Worker state¶
Contents
If you want to let each worker have its own state you can use the use_worker_state flag:
def task(worker_state, x):
if "local_sum" not in worker_state:
worker_state["local_sum"] = 0
worker_state["local_sum"] += x
with WorkerPool(n_jobs=4, use_worker_state=True) as pool:
results = pool.map(task, range(100))
Important
The worker state is passed on as the third argument, after the worker ID and shared objects (when enabled), to the provided function.
Instead of passing the flag to the mpire.WorkerPool constructor you can also make use of
mpire.WorkerPool.set_use_worker_state():
with WorkerPool(n_jobs=4) as pool:
pool.set_use_worker_state()
pool.map(task, range(100))
Combining worker state with worker_init and worker_exit¶
The worker state can be combined with the worker_init and worker_exit parameters of each map function,
leading to some really useful capabilities:
import numpy as np
import pickle
def load_big_model(worker_state):
# Load a model which takes up a lot of memory
with open('./a_really_big_model.p3', 'rb') as f:
worker_state['model'] = pickle.load(f)
def model_predict(worker_state, x):
# Predict
return worker_state['model'].predict(x)
with WorkerPool(n_jobs=4, use_worker_state=True) as pool:
# Let the model predict
data = np.array([[...]])
results = pool.map(model_predict, data, worker_init=load_big_model)
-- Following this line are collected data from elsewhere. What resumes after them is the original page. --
import Literature.Probability.Percolation.TriDiscSeparation
import Literature.Probability.Percolation.TriPolyhexDisc
import Literature.Probability.Percolation.LandedAltFourArm
import HarnessLib

/-!
# The hexagon `Λ_N` as a disc: interleaved paths of disjoint classes do not coexist

Topic `Literature/Probability/Percolation`; family `crit-perc` / near-critical percolation on `𝕋`.
A brick of the arm-separation theorem for FOUR arms of alternating colours (Nolin 2008, Thm. 11
[arXiv 0711.4948: Thm. 10], `j = 4`, `σ = BWBW`; the hypothesis of
`altFourArm_quasiMult_of_altSeparation`, `Nolin2008_cor41_of_separation`, …), namely of its
planar-topological input: the cyclic ORDER of arms around an annulus. In print this is "planarity"
(the arms are curves in counterclockwise order, Nolin §4.1); in the tree the alternating event is
recorded in cluster form (`altFourArm`, `AltFourArm.lean`), and the passage from cluster form to
cyclic order needs a Jordan-type statement for paths between arbitrary points of the hexagon
`∂Λ_N`. The special case of paths between whole opposite SIDES is `hexSides_interleaved_false`
(`LandedAltFourArm.lean`, by a reflection and the Hex lemma); the general case is supplied here by
the disc theory of the tree (Bollobás–Riordan 2006, Ch. 7, Lemma 5, exclusivity half:
`IsTriDisc.not_interleaved`, `TriDiscSeparation.lean`), applied to the hexagon `Λ_N = triBall N`:

* `hexPos N v` — **the perimeter coordinate** of a site of `∂Λ_N`, in `[0, 6N)`, increasing
  anticlockwise from the corner `(N, -N)`: side `i` (the image under `ρ^i` of the right side
  `{x₀ = N, -N ≤ x₁ < 0}`, `ρ` the rotation by `60°`) carries the values `[iN, (i+1)N)`
  (`hexPos_rot_side0`);
* `isTriDisc_triBall` — `Λ_N` is a disc (`exists_isTriDisc_of_coconnected`: it is connected,
  `pathIn_triBall`, and so is its complement, `triBall_coconnected`, by radial paths and the
  connectedness of the spheres `∂Λ_K`, `pathIn_triSphere`), based at the dart
  `b₀ = ((N,-N) → (N+1,-N-1))`;
* `hexPos_fst_triBdrySucc` — along the anticlockwise boundary traversal of `Λ_N` the perimeter
  coordinate of the tail does not move or advances by one, except at the single closing dart
  `d⋆ = ((N,-N) → (N,-N-1))` (the predecessor of `b₀`); by the rotation covariance of the
  traversal (`triBdrySucc_rot`) this is a computation on the right side only;
* `hexPos_iter_mono` — hence the tail's perimeter coordinate is non-decreasing along a period of
  the traversal (positions `0, …, #∂ - 2`);
* **`triBall_not_interleaved`** — for sites `x, y, x', y'` of `∂Λ_N` with
  `hexPos x < hexPos y < hexPos x' < hexPos y'`, a path of sites of `Λ_N ∩ B` from `x` to `x'` and a
  path of sites of `Λ_N ∖ B` from `y` to `y'` cannot both exist, for ANY set `B` of sites.

Typical use (four-arm separation, `sepFourArm ⊆ altFourArm`-type statements): `B` = an open
cluster together with the hole `Λ_{n-1}` of an annulus `Λ_N ∖ Λ_{n-1}` and another open cluster;
the two paths are "open arm – hole – open arm" and "closed arm – … – closed arm". Everything here
is proved; no named facts are introduced.

## References

* B. Bollobás, O. Riordan, *Percolation*, Cambridge University Press (2006), Ch. 7, §7.2.2 and
  Lemma 5 p. 169 (discrete domains; "but not both"). [BollobasRiordan2006]
* P. Nolin, *Near-critical percolation in two dimensions*, Electron. J. Probab. 13 (2008), §4.1
  (arms "in counterclockwise order") and Thm. 11 [arXiv 0711.4948: Thm. 10]. [Nolin2008]
* H. Kesten, *Percolation theory for mathematicians* (1982), §2.2–2.3 (planarity arguments for
  site percolation on the triangular lattice). [KestenPTM1982]

Tree: `IsTriDisc`, `triBdryIter`, `IsTriDisc.not_interleaved`, `rebase`, `injOn`,
`iter_eq_iter_iff` (`TriDiscShelling.lean`, `TriDiscSeparation.lean`); `triBdryDarts`,
`triBdrySucc`, `triLeftApex` (`TriDiscreteDomain.lean`); `exists_isTriDisc_of_coconnected`
(`TriPolyhexDisc.lean`); `triRotIsoPow`, `rot_apply_formula`, `exists_rot_symm_apply_zero_eq`,
`triNorm_rot(_symm)`, `triRotIsoPow_six_apply` (`ArmSeparationRotate.lean`,
`TriAnnulusCircuit.lean`); `pathIn_triBall`, `exists_adj_triNorm_eq_sub_one`
(`LandedAltFourArm.lean`); `triGraph_adj_iff_coord`, `triNorm_le_iff_lin`, `le_triNorm_iff_lin`,
`triNorm_le_triNorm_add_one_of_adj'`. The three linearity lemmas for `ρ` (`triRot60_add_of_ballDisc`,
`triRotIsoPow_map_add/sub`) duplicate `triRot60_add`, `triRotIsoPow_apply_add/sub` of
`HexBoundaryGeometry.lean` in a few lines each rather than importing that module, which would pull
the near-critical pivotal cone (`LandedAltPivotalCut`) into this foundational planar file (the same
choice as `ArmSeparationRotate.lean` for `triNorm_triRot60`).
-/

noncomputable section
More information about the worker_init and worker_exit parameters can be found at Worker init and exit.
Combining worker state with keep_alive¶
By default, workers are restarted each time a map function is executed. As described in Keep alive this can
be circumvented by using keep_alive=True. This also ensures worker state is kept across consecutive map calls:
with WorkerPool(n_jobs=4, use_worker_state=True, keep_alive=True) as pool:
# Let the model predict
data = np.array([[...]])
results = pool.map(model_predict, data, worker_init=load_big_model)
# Predict some more
more_data = np.array([[...]])
more_results = pool.map(model_predict, more_data)
In this example we don’t need to supply the worker_init function to the second map call, as the workers will be
reused. When worker_lifespan is set, though, this rule doesn’t apply.